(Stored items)
· · ·

import Summits.QuantumFields.BalabanUV.T4Continuum.Support.ShellMeasureLevelZeroBoxWitness

/-!
# `T4Continuum.ShellMeasureLevelZeroLedgerWitness` — rule G-1 at level 0, END-I side: THE ONE-RUN LEVEL-0 LEDGER OF THE `SU(2)`
# GIBBS MEASURE (S19 §2) FIRES ON CONCRETE DATA WITH NO BINDER LEFT
(cell `pub-balaban`, sub-cell `t4`, spine estimate NE7c (node U5b); NE7c ROUND-2 crew, unit
`b2b-balaban-t4-ne7c-formalise-leaf-10` gen 11; row S89 f4 (S89 = rule G-1 retro-fit at level 0: f1 `ShellMeasureLevelZeroBoxWitness`
p229619 — the faces S11 ∕ S19 §1 ∕ S44; f2 `ShellMeasureLevelZeroShellMass` — positive shell mass; f3 `ShellMeasureLevelZeroWindowWitness`
— the window faces); this f4 instantiates leaf-06's S19 §2 `ShellMeasureWilsonLedger.levelLedger_wilson_su2_levelZero` — END-I's
one-run level-0 LEDGER of the full Gibbs law — on S89 f1's concrete data; ADDITIVE — imports S89 f1 ONLY; [folklore]; 0 `def`,
0 `def … : Prop`, 0 sorry, 0 citation tags)

HONEST FRAMING.  Finite four-torus programme, rung (B)+1 only — NOT infinite volume, NOT a mass gap, NOT the Clay
problem, NOT summit progress; (B), `BetaPertHyp`, (B^μ) not consumed.  NE7c (`T4IndicatorShell.ShellWeightBound`) is NOT
PRINTED in [Balaban 1983–89] and NOT PROVED; «NE7c ⇐ the named binders».  The level-0 ledger serves comparisons `K ≤ N₁` only;
it is ONE run's (R)+[dict]+(M1)₀ bookkeeping, NOT the two-run `ShellWeightBound` (which also needs the LIVE levels, (W1), the rate).
A CONSISTENCY CERTIFICATE of OUR level-0 wiring; nothing of Bałaban's.  HONEST DEPENDENCY (cell): continuum YM on T⁴ ⇐ BetaPertH ∧
nine spine estimates (0/9 proved); BetaPertH ⇐ (D1) ∧ (D4) ∧ CAP+tail; G-an2-4 gates asym, D1 and NE2/3/4.

THE POINT.  S19 §2 takes ≈ 35 binders: the per-slot box geometry (f1's family, per slot `s : σ₀`), the exterior ∕ weight split of
the action's plaquette set `P_all`, the numerics, a uniform constant `D 0`, the cubes `C K` present at each cutoff, and the U1b-type
a.e. CLOSENESS `|wilsonU − u^B K t s| ≤ ρ₀θ₀` of the other run's tested variable.  ALL of them are inhabited at once by: ONE slot
type `σ₀ := Unit` with f1's concrete data (torus `toyParams`, corner `0`, side-2 box, `Λ := blockBonds`, `P_u := boxPlaqF`,
`P_ext ∕ P_w :=` f1's split of ANY `P_all`), the numbers `S = 10⁻⁴`, `σ = θ₀ = 2·10⁻⁵`, `δ = ½`, `ρ ≡ ¼`, `D ≡` the slot constant, ANY
cube schedule `C : ℕ → Finset Unit`, ANY `l₀`, and the other run's variable `u^B := wilsonU` ITSELF (closeness `0 ≤ ρ₀θ₀` — the
trivial inhabitant; the REAL closeness is node U1b's, by name).  Conclusion: `T4ShellMeasureLevels.LevelLedger …` LITERALLY, by ONE
call (`levelZero_ledger_su2_inhabited`).  NOTHING in the countdown moves; NE7c NOT PROVED; spine 0∕9.
-/

noncomputable section

open Set Function MeasureTheory

namespace Summit.QuantumFields.BalabanUV.T4Continuum.ShellMeasureLevelZeroLedgerWitness

open scoped ENNReal Matrix.Norms.L2Operator
open Literature.MathematicalPhysics.QuantumFieldTheory.Balaban1983to89
open T4ShellMeasureLevels (LevelLedger)
open T4CubeChartGnomonic (SU2)
open T4AxialGaugeSmallField (boxPlaqs boxBonds)
open ShellMeasureWilsonRealizedSU2 (wilsonU measurable_wilsonU)
open ShellMeasureRootCompositionPushCubes (regionWeight regionShell regionPiece)
open ShellMeasureWilsonLedger (levelLedger_wilson_su2_levelZero)
open ShellMeasureSmallnessArithmetic (sm0_of_window)
open ShellMeasureLevelZeroBoxWitness

/-- **END-I's ONE-RUN LEVEL-0 LEDGER OF THE `SU(2)` GIBBS MEASURE FIRES WITH NO BINDER LEFT** (S19 §2
`levelLedger_wilson_su2_levelZero` at S89 f1's concrete data): torus `toyParams` (`d = 2`, six sites per direction), level `0`, ONE
slot type `Unit` carrying the corner-`0` side-2 box with `Λ := blockBonds`, `P_u := boxPlaqF`, the split `exteriorPlaqs ∕ weightPlaqs`
of an ARBITRARY finite plaquette set `P_all` (the action), `S = 10⁻⁴`, `σ = θ₀ = 2·10⁻⁵`, `δ = ½`, `ρ ≡ ¼`, `D ≡ 2(#(Λ × Fin 3) +
β·Σ_{P_w} 8S(8 + 32S))∕(1 − ½)`, ANY cube schedule `C`, ANY `l₀`, the other run's tested variable `:= wilsonU` itself (closeness `0`):
the `LevelLedger` of row S17's region families against the Gibbs law `e^{−β Σ_{P_all}(1 − Re tr U(∂p))} dU`. [folklore] -/
theorem levelZero_ledger_su2_inhabited [DecidableEq (PBond toyParams 0)] [DecidableEq (Plaq toyParams 0)] {β : ℝ}
    (hβ : 0 ≤ β) (Pall : Finset (Plaq toyParams 0)) (C : ℕ → Finset Unit) (l₀ : ℝ) :
    ∃ hPu : (boxPlaqF (P := toyParams) (j := 0) 0 (fun κ => (0 : Fin toyParams.d → ℤ) κ + 2)).Nonempty,
      LevelLedger l₀ (fun K => (C K).powerset)
        (fun K (_ : ℝ) => regionWeight (C K)
          ((fieldMeasure toyParams 0 SU2).withDensity fun U =>
            ENNReal.ofReal (Real.exp (-(β * ∑ p ∈ Pall, (1 - reTr (GaugeField.plaqHol U p))))))
          (fun _ : Unit => wilsonU hPu) (2 / 10 ^ 5))
        (fun K (_ : ℝ) => regionShell (C K)
          ((fieldMeasure toyParams 0 SU2).withDensity fun U =>
            ENNReal.ofReal (Real.exp (-(β * ∑ p ∈ Pall, (1 - reTr (GaugeField.plaqHol U p))))))
          (fun _ : Unit => wilsonU hPu) (fun _ : Unit => wilsonU hPu) (2 / 10 ^ 5))
        C
        (fun K (_ : ℝ) => regionPiece (C K)
          ((fieldMeasure toyParams 0 SU2).withDensity fun U =>
            ENNReal.ofReal (Real.exp (-(β * ∑ p ∈ Pall, (1 - reTr (GaugeField.plaqHol U p))))))
          (fun _ : Unit => wilsonU hPu) (fun _ : Unit => wilsonU hPu) (2 / 10 ^ 5))
        (fun _ _ => 0)
        (fun _ => 2 * (((Fintype.card (↥(blockBonds (P := toyParams) (j := 0) 0
            (fun κ => (0 : Fin toyParams.d → ℤ) κ + 2)) × Fin 3) : ℕ) : ℝ) +
          β * ∑ _p ∈ weightPlaqs (blockBonds (P := toyParams) (j := 0) 0 (fun κ => (0 : Fin toyParams.d → ℤ) κ + 2)) Pall,
            (8 * (1 / 10 ^ 4 : ℝ)) * (8 + 4 * (8 * (1 / 10 ^ 4 : ℝ)))) / (1 - 1 / 2))
        (fun _ => 1 / 4) := by
  have hd : 2 ≤ toyParams.d := le_rfl
  have h3 : 3 ≤ toyParams.sitesPerDir 0 := by rw [toyParams_sitesPerDir]; norm_num
  have h01 := dir_zero_lt_one hd
  have hsq := side_two_square (P := toyParams) (0 : Fin toyParams.d → ℤ) _ _ h01
  have hN := side_two_nonwrapping (j := 0) h3 (0 : Fin toyParams.d → ℤ)
  have hPu := boxPlaqF_nonempty (P := toyParams) (j := 0) h01 hsq
  refine ⟨hPu, ?_⟩
  have hπ4 := Real.pi_le_four
  have hπ3 := Real.pi_gt_three
  have hrad : ((toyParams.d - 1 : ℕ) : ℝ) * (2 : ℕ) * (2 / 10 ^ 5 : ℝ) ≤ 2 * (1 / 10 ^ 4) / Real.pi := by
    rw [le_div_iff₀ Real.pi_pos]
    simp only [toyParams, Nat.cast_ofNat]
    norm_num
    nlinarith
  have hSM : 4 * (8 * (1 / 10 ^ 4 : ℝ)) ^ 2 * Real.exp (2 * (8 * (1 / 10 ^ 4 : ℝ))) ≤ 1 / 2 * (2 / 10 ^ 5) :=
    sm0_of_window (by norm_num) (by norm_num)
  exact levelLedger_wilson_su2_levelZero (P := toyParams) (j := 0) (σ₀ := Unit)
    (fun _ => (0 : Fin toyParams.d → ℤ)) (fun _ => fun κ => (0 : Fin toyParams.d → ℤ) κ + 2) (fun _ => 2)
    (fun _ => hN) (fun _ => side_two_side (P := toyParams) 0)
    (fun _ => blockBonds 0 _) (fun _ => blockBonds_box 0 _) (fun _ => disjoint_blockBonds_comb 0 _) (fun _ => cover_blockBonds 0 _)
    (fun _ => Fintype.card (↥(blockBonds (P := toyParams) (j := 0) 0 (fun κ => (0 : Fin toyParams.d → ℤ) κ + 2)) × Fin 3))
    (fun _ => Fintype.equivFin _)
    (S := 1 / 10 ^ 4) (σ := 2 / 10 ^ 5) (by norm_num) (by norm_num) (by nlinarith) (by norm_num) (fun _ => hrad)
    (fun _ => boxPlaqF 0 _) (fun _ => hPu) (fun _ => boxPlaqF_box 0 _) (fun _ => boxPlaqs_subset_boxPlaqF 0 _)
    (fun _ => weightPlaqs (blockBonds 0 _) Pall) (fun _ => exteriorPlaqs (blockBonds 0 _) Pall) Pall
    (θ := fun _ => 2 / 10 ^ 5) (ρ := fun _ => 1 / 4)
    (D := fun _ => 2 * (((Fintype.card (↥(blockBonds (P := toyParams) (j := 0) 0
        (fun κ => (0 : Fin toyParams.d → ℤ) κ + 2)) × Fin 3) : ℕ) : ℝ) +
          β * ∑ _p ∈ weightPlaqs (blockBonds (P := toyParams) (j := 0) 0 (fun κ => (0 : Fin toyParams.d → ℤ) κ + 2)) Pall,
            (8 * (1 / 10 ^ 4 : ℝ)) * (8 + 4 * (8 * (1 / 10 ^ 4 : ℝ)))) / (1 - 1 / 2))
    hβ (by norm_num) le_rfl (by norm_num) (by norm_num) (fun _ => by norm_num) (by norm_num) hSM hSM
    (fun _ => exteriorPlaqs_spec _ _) (fun _ => disjoint_exterior_weight _ _) (fun _ => exterior_union_weight _ _)
    (fun _ => by positivity) (fun _ => le_rfl) C (l₀ := l₀) (fun _ _ _ => wilsonU hPu) (fun _ _ _ => measurable_wilsonU hPu)
    (fun K t _ s _ => Filter.Eventually.of_forall fun U => by simp; positivity)

end Summit.QuantumFields.BalabanUV.T4Continuum.ShellMeasureLevelZeroLedgerWitness

end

· · ·

PROMPT = Please show each line in the records above that contains "spine".

ANSWER TO THE PROBLEM =
(cell `pub-balaban`, sub-cell `t4`, spine estimate NE7c (node U5b); NE7c ROUND-2 crew, unit
nine spine estimates (0/9 proved); BetaPertH ⇐ (D1) ∧ (D4) ∧ CAP+tail; G-an2-4 gates asym, D1 and NE2/3/4.
call (`levelZero_ledger_su2_inhabited`).  NOTHING in the countdown moves; NE7c NOT PROVED; spine 0∕9.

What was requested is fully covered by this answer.